Everybody has their secret process and secret rub, and it all works. So far, the best rub I have used is a mix of Texjoy steak seasoning and Texjoy Bar B-Q rub. The rub is a little hot with red pepper for my taste, but mixing it one part to two parts of the stek seasoning works for me. I always cook untrimmed brisket fat side up for 12-14 hours. I don't wrap it. If you cook it fat side up it won't dry out. 
My fire technique is probably different from everyone else's. I use a propane fish cooker in the firebox of my pit and place a metal cake pan on top of the burner to hold the wood. I set the temp for 275 degrees and put the meat on at midnight and go to bed. The temperature never changes and and all I have to do is simply keep adding wood and dumping the ashes occasionally. If I had to stay up all night messing with the damper and stack vent to keep the heat regulated, I would probably only cook once a year. It works because a buddy, down close to Houston, who ran a BBQ restaurant for 9 years told me that my brisket was some of the best he had ever eaten.

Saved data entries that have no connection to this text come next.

/-! ### The energy current -/

/-- **Upper bound of the energy current**: from the CEI inequality
`J_e + 2 ∫ κ(u) (ν‖u‖_V² − (u, f)) dμ ≤ 0` with a weight `0 ≤ κ ≤ K`, `ν ≥ 0`, the a.e. ball
`‖u‖ ≤ R` and `|(u, f)| ≤ C_f ‖u‖`: `J_e ≤ 2 C_f R ∫ κ dμ` (the mollified measure `μ̃^κ` controls the
positive part of the energy current; used for the uniform part of the level law). -/
theorem energyCurrent_le {ν : ℝ} (hν : 0 ≤ ν) {f : UnitAddTorus (Fin 3) → EuclideanSpace ℝ (Fin 3)}
    {μ : Measure (Torus.energySpace (Fin 3))} [IsFiniteMeasure μ] {R : ℝ} (hR : ∀ᵐ u ∂μ, ‖u‖ ≤ R)
    {Cf : ℝ} (hCf : 0 ≤ Cf) (hFb : ∀ u : Torus.energySpace (Fin 3), |pairing u.1 f| ≤ Cf * ‖u‖)
    (κ : Torus.energySpace (Fin 3) → ℝ) (hκ0 : ∀ u, 0 ≤ κ u) (hκm : AEStronglyMeasurable κ μ)
    {K : ℝ} (hκb : ∀ u, κ u ≤ K)
    (hint : Integrable (fun u : Torus.energySpace (Fin 3) =>
      κ u * (ν * (eGradNormSq (u.1 : UnitAddTorus (Fin 3) → EuclideanSpace ℝ (Fin 3))).toReal - pairing u.1 f)) μ)
    {Je : ℝ} (hJe : Je + 2 * ∫ u, κ u *
      (ν * (eGradNormSq (u.1 : UnitAddTorus (Fin 3) → EuclideanSpace ℝ (Fin 3))).toReal - pairing u.1 f) ∂μ ≤ 0) :
    Je ≤ 2 * (Cf * R) * ∫ u, κ u ∂μ := by
  have hκi : Integrable κ μ := Integrable.of_bound hκm (C := K) (Eventually.of_forall fun u => by
    rw [Real.norm_eq_abs, abs_of_nonneg (hκ0 u)]; exact hκb u)
  have hle : ∫ u, -(κ u * (ν * (eGradNormSq (u.1 : UnitAddTorus (Fin 3) → EuclideanSpace ℝ (Fin 3))).toReal -
      pairing u.1 f)) ∂μ ≤ ∫ u, Cf * R * κ u ∂μ := by
    refine integral_mono_ae hint.neg (hκi.const_mul _) (hR.mono fun u hu => ?_)
    have h1 : 0 ≤ ν * (eGradNormSq (u.1 : UnitAddTorus (Fin 3) → EuclideanSpace ℝ (Fin 3))).toReal :=
      mul_nonneg hν ENNReal.toReal_nonneg
    have h2 : pairing u.1 f ≤ Cf * R :=
      ((le_abs_self _).trans (hFb u)).trans (mul_le_mul_of_nonneg_left hu hCf)
    have h3 : -(κ u * (ν * (eGradNormSq (u.1 : UnitAddTorus (Fin 3) → EuclideanSpace ℝ (Fin 3))).toReal -
        pairing u.1 f)) ≤ κ u * (Cf * R) := by
      rw [neg_mul_eq_mul_neg, neg_sub]
      exact mul_le_mul_of_nonneg_left (by linarith) (hκ0 u)
    linarith [mul_comm (κ u) (Cf * R)]
  rw [integral_neg, integral_const_mul] at hle
  linarith

/-! ### The pointwise gap -/

/-- The `L²` norm of the class of an `L²` field: `‖toLp a‖ = (∫ ‖a‖²)^{1/2}`. -/
theorem norm_toLp_eq_sqrt {a : UnitAddTorus (Fin 3) → EuclideanSpace ℝ (Fin 3)} (ha : MemLp a 2 volume) :
    ‖ha.toLp a‖ = Real.sqrt (∫ x, ‖a x‖ ^ 2) := by
  rw [← Real.sqrt_sq (norm_nonneg _), ← integral_norm_sq_coe_eq]
  congr 1
  exact integral_congr_ae (ha.coeFn_toLp.mono fun x hx => by simp only [hx])

/-- `P_N` is symmetric on `L²`: `∫ ⟪a, P_N b⟫ = ∫ ⟪b, P_N a⟫`. -/
theorem integral_inner_fourierTruncate_comm {a b : UnitAddTorus (Fin 3) → EuclideanSpace ℝ (Fin 3)}
    (ha : MemLp a 2 volume) (hb : MemLp b 2 volume) (N : ℕ) :
    ∫ x, ⟪a x, fourierTruncate N b x⟫_ℝ = ∫ x, ⟪b x, fourierTruncate N a x⟫_ℝ := by
  have h1 : ∀ c e : UnitAddTorus (Fin 3) → EuclideanSpace ℝ (Fin 3), MemLp c 2 volume → MemLp e 2 volume →
      ∫ x, ⟪c x, fourierTruncate N e x⟫_ℝ = ∑ k ∈ freqBall N,
        (⟪mFourierCoeff (EuclideanSpace.complexify ∘ e) k, mFourierCoeff (EuclideanSpace.complexify ∘ c) k⟫_ℂ).re := by
    intro c e hc he
    have h : (fun x => ⟪c x, fourierTruncate N e x⟫_ℝ) = fun x => ⟪fourierTruncate N e x, c x⟫_ℝ :=
      funext fun x => real_inner_comm _ _
    rw [h]
    exact integral_inner_fourierTruncate_left (he.integrable one_le_two) hc N
  rw [h1 a b ha hb, h1 b a hb ha]
  exact Finset.sum_congr rfl fun k _ => by rw [← inner_conj_symm, Complex.conj_re]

One tip.. Some guys rub the meat and let it sit for a while thinking that it's marinating. That just causes the blood in the brisket to wash the rub off of the bottom of the brisket. Mine hits the pit as soon as it gets rub. Man, all this talk about BBQ has gotten me really hungry.


----------



## Magnolia (Dec 2, 2007)

Bob Landry said:


> Everybody has their secret process and secret rub, and it all works. So far, the best rub I have used is a mix of Texjoy steak seasoning and Texjoy Bar B-Q rub. The rub is a little hot with red pepper for my taste, but mixing it one part to two parts of the stek seasoning works for me. I always cook untrimmed brisket fat side up for 12-14 hours. I don't wrap it. If you cook it fat side up it won't dry out.
> My fire technique is probably different from everyone else's. I use a propane fish cooker in the firebox of my pit and place a metal cake pan on top of the burner to hold the wood. I set the temp for 275 degrees and put the meat on at midnight and go to bed. The temperature never changes and and all I have to do is simply keep adding wood and dumping the ashes occasionally. If I had to stay up all night messing with the damper and stack vent to keep the heat regulated, I would probably only cook once a year. It works because a buddy, down close to Houston, who ran a BBQ restaurant for 9 years told me that my brisket was some of the best he had ever eaten.
> 
> One tip.. Some guys rub the meat and let it sit for a while thinking that it's marinating. That just causes the blood in the brisket to wash the rub off of the bottom of the brisket. Mine hits the pit as soon as it gets rub. Man, all this talk about BBQ has gotten me really hungry.


its good to see Im not the only one using Tex Joy on my brisket. I also use Tex Joy seafood seasoning on my fish......great flavor but getting hard to find it in the stores....


----------